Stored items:
/-- **RamM: `j < b` ⇒ `levelSet(j, b) = ∅`, EITHER LITERAL** (frame of ★ p861491's tables at the frame; `h` Θ-fixed non-zero). [cite: Flicker1998UnitaryFL, Prop. 7 p. 84] [cite: Serre1979, Ch. V §3 Prop. 5, Cor. 2–3 pp. 84–86] -/
theorem levelSet_eq_empty_of_lt_ramM [CompleteSpace K] [IsDiscreteValuationRing 𝒪[K]] [Finite 𝓀[K]]
    (hρρ : ∀ x, ρ (ρ x) = x) (hvρ : ∀ x, Valued.v (ρ x) = Valued.v x)
    (hΘΘ : ∀ x, Θ (Θ x) = x) (hΘρ : ∀ x, Θ (ρ x) = ρ (Θ x)) (hvΘ : ∀ x, Valued.v (Θ x) = Valued.v x)
    (hΘres : ∀ x : K, Valued.v x ≤ 1 → Valued.v (x - Θ x) < 1)
    {ϖM : K} (hϖM : Valued.v ϖM = exp (-1 : ℤ)) {dρ dΘ t : ℕ}
    (hDρ : IsRamifiedQuadraticDatum ρ ϖM dρ t) (hDΘ : IsRamifiedQuadraticDatum Θ ϖM dΘ t)
    (hF4 : ∀ z : K, ρ z = z → Θ z = z → z ≠ 0 → ∃ n : ℤ, Valued.v z = exp (4 * n))
    (hFN : ∀ f : K, ρ f = f → Θ f = f → Valued.v f = 1 → ∃ z : K, z * Θ z = f)
    {c₀ : K} (hc₀ : Valued.v c₀ = 1) (hdich : ∀ u : K, Θ u = u → Valued.v u = 1 → (∃ z : K, z * Θ z = u) ∨ ∃ z : K, z * Θ z = c₀ * u)
    {n₀ : K} (hΘn₀ : Θ n₀ = n₀) (hn₀1 : Valued.v n₀ = 1) (hn₀N : ¬ ∃ z : K, z * Θ z = n₀)
    {ϖE : K} (hϖE : Valued.v ϖE = exp (-2 : ℤ)) (hρϖ : ρ ϖE = ϖE)
    {q : ℕ} (hq : Nat.card 𝓀[K] = q) (hq2 : 2 ∣ q)
    {g s0 d' : ℕ} (hg2 : dΘ = 2 * g) (hs01 : 1 ≤ s0)
    (hd'v : Valued.v (ϖM * Θ ϖM - ρ (ϖM * Θ ϖM)) = exp (-(2 * (d' : ℤ)))) (hds : 2 * d' = dρ + 2 * s0)
    {h : K} (hΘh : Θ h = h) (hh : h ≠ 0) {vh e : ℤ} (hvh : Valued.v h = exp (-vh)) (he : vh + dρ = 2 * e)
    {j b : ℕ} (hlt : j < b) :
    levelSet ρ Θ ϖM ϖE h j b = ∅ := by
  refine levelSet_eq_empty_of_ncard_eq_zero hvρ hvΘ ?_
  by_cases hiso : ∃ x : K, x ≠ 0 ∧ h * Θ x * x + ρ (h * Θ x * x) = 0
  · rw [ncard_levelSet_ramM_hyper_of_frame hρρ hvρ hΘΘ hΘρ hvΘ hΘres hϖM hDρ hDΘ hF4 hFN hϖE hρϖ hq hq2 hg2 hs01 hd'v hds hΘh hh hiso hvh he j b]
    by_cases hj0 : j = 0
    · rw [if_pos hj0, if_neg (by omega)]
    · rw [if_neg hj0, if_pos hlt]
  · rw [ncard_levelSet_ramM_aniso_of_frame hρρ hvρ hΘΘ hΘρ hvΘ hΘres hϖM hDρ hDΘ hF4 hFN hc₀ hdich hΘn₀ hn₀1 hn₀N hϖE hρϖ hq hg2 hs01 hd'v hds hΘh hh hiso
        hvh he j b]
    by_cases hj0 : j = 0
    · rw [if_pos hj0, if_neg (by omega)]
    · rw [if_neg hj0, if_pos hlt]

/-- **RamM: `1 ≤ b ≤ j`, `j − b + 1 < s0` (`k ≤ −2`) ⇒ `levelSet(j, b) = ∅`, EITHER LITERAL.** [cite: Flicker1998UnitaryFL, Prop. 7 p. 84] [cite: Serre1979, Ch. V §3 Prop. 5, Cor. 2–3 pp. 84–86] -/
theorem levelSet_eq_empty_of_shallow_ramM [CompleteSpace K] [IsDiscreteValuationRing 𝒪[K]] [Finite 𝓀[K]]
    (hρρ : ∀ x, ρ (ρ x) = x) (hvρ : ∀ x, Valued.v (ρ x) = Valued.v x)
    (hΘΘ : ∀ x, Θ (Θ x) = x) (hΘρ : ∀ x, Θ (ρ x) = ρ (Θ x)) (hvΘ : ∀ x, Valued.v (Θ x) = Valued.v x)
    (hΘres : ∀ x : K, Valued.v x ≤ 1 → Valued.v (x - Θ x) < 1)
    {ϖM : K} (hϖM : Valued.v ϖM = exp (-1 : ℤ)) {dρ dΘ t : ℕ}
    (hDρ : IsRamifiedQuadraticDatum ρ ϖM dρ t) (hDΘ : IsRamifiedQuadraticDatum Θ ϖM dΘ t)
    (hF4 : ∀ z : K, ρ z = z → Θ z = z → z ≠ 0 → ∃ n : ℤ, Valued.v z = exp (4 * n))
    (hFN : ∀ f : K, ρ f = f → Θ f = f → Valued.v f = 1 → ∃ z : K, z * Θ z = f)
    {c₀ : K} (hc₀ : Valued.v c₀ = 1) (hdich : ∀ u : K, Θ u = u → Valued.v u = 1 → (∃ z : K, z * Θ z = u) ∨ ∃ z : K, z * Θ z = c₀ * u)
    {n₀ : K} (hΘn₀ : Θ n₀ = n₀) (hn₀1 : Valued.v n₀ = 1) (hn₀N : ¬ ∃ z : K, z * Θ z = n₀)
    {ϖE : K} (hϖE : Valued.v ϖE = exp (-2 : ℤ)) (hρϖ : ρ ϖE = ϖE)
    {q : ℕ} (hq : Nat.card 𝓀[K] = q) (hq2 : 2 ∣ q)
    {g s0 d' : ℕ} (hg2 : dΘ = 2 * g) (hs01 : 1 ≤ s0)
    (hd'v : Valued.v (ϖM * Θ ϖM - ρ (ϖM * Θ ϖM)) = exp (-(2 * (d' : ℤ)))) (hds : 2 * d' = dρ + 2 * s0)
    {h : K} (hΘh : Θ h = h) (hh : h ≠ 0) {vh e : ℤ} (hvh : Valued.v h = exp (-vh)) (he : vh + dρ = 2 * e)
    {j b : ℕ} (hb : 1 ≤ b) (hbj : b ≤ j) (hsh : j - b + 1 < s0) :
    levelSet ρ Θ ϖM ϖE h j b = ∅ := by
  refine levelSet_eq_empty_of_ncard_eq_zero hvρ hvΘ ?_
  by_cases hiso : ∃ x : K, x ≠ 0 ∧ h * Θ x * x + ρ (h * Θ x * x) = 0
  · rw [ncard_levelSet_ramM_hyper_of_frame hρρ hvρ hΘΘ hΘρ hvΘ hΘres hϖM hDρ hDΘ hF4 hFN hϖE hρϖ hq hq2 hg2 hs01 hd'v hds hΘh hh hiso hvh he j b,
      if_neg (by omega), if_neg (by omega), if_neg (by omega), if_pos hsh, if_neg (by omega)]
  · rw [ncard_levelSet_ramM_aniso_of_frame hρρ hvρ hΘΘ hΘρ hvΘ hΘres hϖM hDρ hDΘ hF4 hFN hc₀ hdich hΘn₀ hn₀1 hn₀N hϖE hρϖ hq hg2 hs01 hd'v hds hΘh hh hiso
        hvh he j b,
      if_neg (by omega), if_neg (by omega), if_neg (by omega), if_pos hsh, if_neg (by omega)]

/-- **RamM: `1 ≤ b`, `b + s0 ≤ j`, `k = j − b − s0` odd ⇒ `levelSet(j, b) = ∅`, EITHER LITERAL** (the odd class is dead). [cite: Flicker1998UnitaryFL, Prop. 7 p. 84] [cite: Serre1979, Ch. V §3 Prop. 5, Cor. 2–3 pp. 84–86] -/
theorem levelSet_eq_empty_of_odd_ramM [CompleteSpace K] [IsDiscreteValuationRing 𝒪[K]] [Finite 𝓀[K]]
    (hρρ : ∀ x, ρ (ρ x) = x) (hvρ : ∀ x, Valued.v (ρ x) = Valued.v x)
    (hΘΘ : ∀ x, Θ (Θ x) = x) (hΘρ : ∀ x, Θ (ρ x) = ρ (Θ x)) (hvΘ : ∀ x, Valued.v (Θ x) = Valued.v x)
    (hΘres : ∀ x : K, Valued.v x ≤ 1 → Valued.v (x - Θ x) < 1)
    {ϖM : K} (hϖM : Valued.v ϖM = exp (-1 : ℤ)) {dρ dΘ t : ℕ}
    (hDρ : IsRamifiedQuadraticDatum ρ ϖM dρ t) (hDΘ : IsRamifiedQuadraticDatum Θ ϖM dΘ t)
    (hF4 : ∀ z : K, ρ z = z → Θ z = z → z ≠ 0 → ∃ n : ℤ, Valued.v z = exp (4 * n))
    (hFN : ∀ f : K, ρ f = f → Θ f = f → Valued.v f = 1 → ∃ z : K, z * Θ z = f)
    {c₀ : K} (hc₀ : Valued.v c₀ = 1) (hdich : ∀ u : K, Θ u = u → Valued.v u = 1 → (∃ z : K, z * Θ z = u) ∨ ∃ z : K, z * Θ z = c₀ * u)
    {n₀ : K} (hΘn₀ : Θ n₀ = n₀) (hn₀1 : Valued.v n₀ = 1) (hn₀N : ¬ ∃ z : K, z * Θ z = n₀)
    {ϖE : K} (hϖE : Valued.v ϖE = exp (-2 : ℤ)) (hρϖ : ρ ϖE = ϖE)
    {q : ℕ} (hq : Nat.card 𝓀[K] = q) (hq2 : 2 ∣ q)
    {g s0 d' : ℕ} (hg2 : dΘ = 2 * g) (hs01 : 1 ≤ s0)
    (hd'v : Valued.v (ϖM * Θ ϖM - ρ (ϖM * Θ ϖM)) = exp (-(2 * (d' : ℤ)))) (hds : 2 * d' = dρ + 2 * s0)
    {h : K} (hΘh : Θ h = h) (hh : h ≠ 0) {vh e : ℤ} (hvh : Valued.v h = exp (-vh)) (he : vh + dρ = 2 * e)
    {j b : ℕ} (hb : 1 ≤ b) (hk : b + s0 ≤ j) (hodd : (j - b - s0) % 2 = 1) :
    levelSet ρ Θ ϖM ϖE h j b = ∅ := by
  refine levelSet_eq_empty_of_ncard_eq_zero hvρ hvΘ ?_
  by_cases hiso : ∃ x : K, x ≠ 0 ∧ h * Θ x * x + ρ (h * Θ x * x) = 0
  · rw [ncard_levelSet_ramM_hyper_of_frame hρρ hvρ hΘΘ hΘρ hvΘ hΘres hϖM hDρ hDΘ hF4 hFN hϖE hρϖ hq hq2 hg2 hs01 hd'v hds hΘh hh hiso hvh he j b,
      if_neg (by omega), if_neg (by omega), if_neg (by omega), if_neg (by omega), if_pos hodd]
  · rw [ncard_levelSet_ramM_aniso_of_frame hρρ hvρ hΘΘ hΘρ hvΘ hΘres hϖM hDρ hDΘ hF4 hFN hc₀ hdich hΘn₀ hn₀1 hn₀N hϖE hρϖ hq hg2 hs01 hd'v hds hΘh hh hiso
        hvh he j b,
      if_neg (by omega), if_neg (by omega), if_neg (by omega), if_neg (by omega), if_pos hodd]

- **Exercise requirements**: Which lines of the data contain "EITHER"? Copy them all.

- **Solution for this problem**:
/-- **RamM: `j < b` ⇒ `levelSet(j, b) = ∅`, EITHER LITERAL** (frame of ★ p861491's tables at the frame; `h` Θ-fixed non-zero). [cite: Flicker1998UnitaryFL, Prop. 7 p. 84] [cite: Serre1979, Ch. V §3 Prop. 5, Cor. 2–3 pp. 84–86] -/
/-- **RamM: `1 ≤ b ≤ j`, `j − b + 1 < s0` (`k ≤ −2`) ⇒ `levelSet(j, b) = ∅`, EITHER LITERAL.** [cite: Flicker1998UnitaryFL, Prop. 7 p. 84] [cite: Serre1979, Ch. V §3 Prop. 5, Cor. 2–3 pp. 84–86] -/
/-- **RamM: `1 ≤ b`, `b + s0 ≤ j`, `k = j − b − s0` odd ⇒ `levelSet(j, b) = ∅`, EITHER LITERAL** (the odd class is dead). [cite: Flicker1998UnitaryFL, Prop. 7 p. 84] [cite: Serre1979, Ch. V §3 Prop. 5, Cor. 2–3 pp. 84–86] -/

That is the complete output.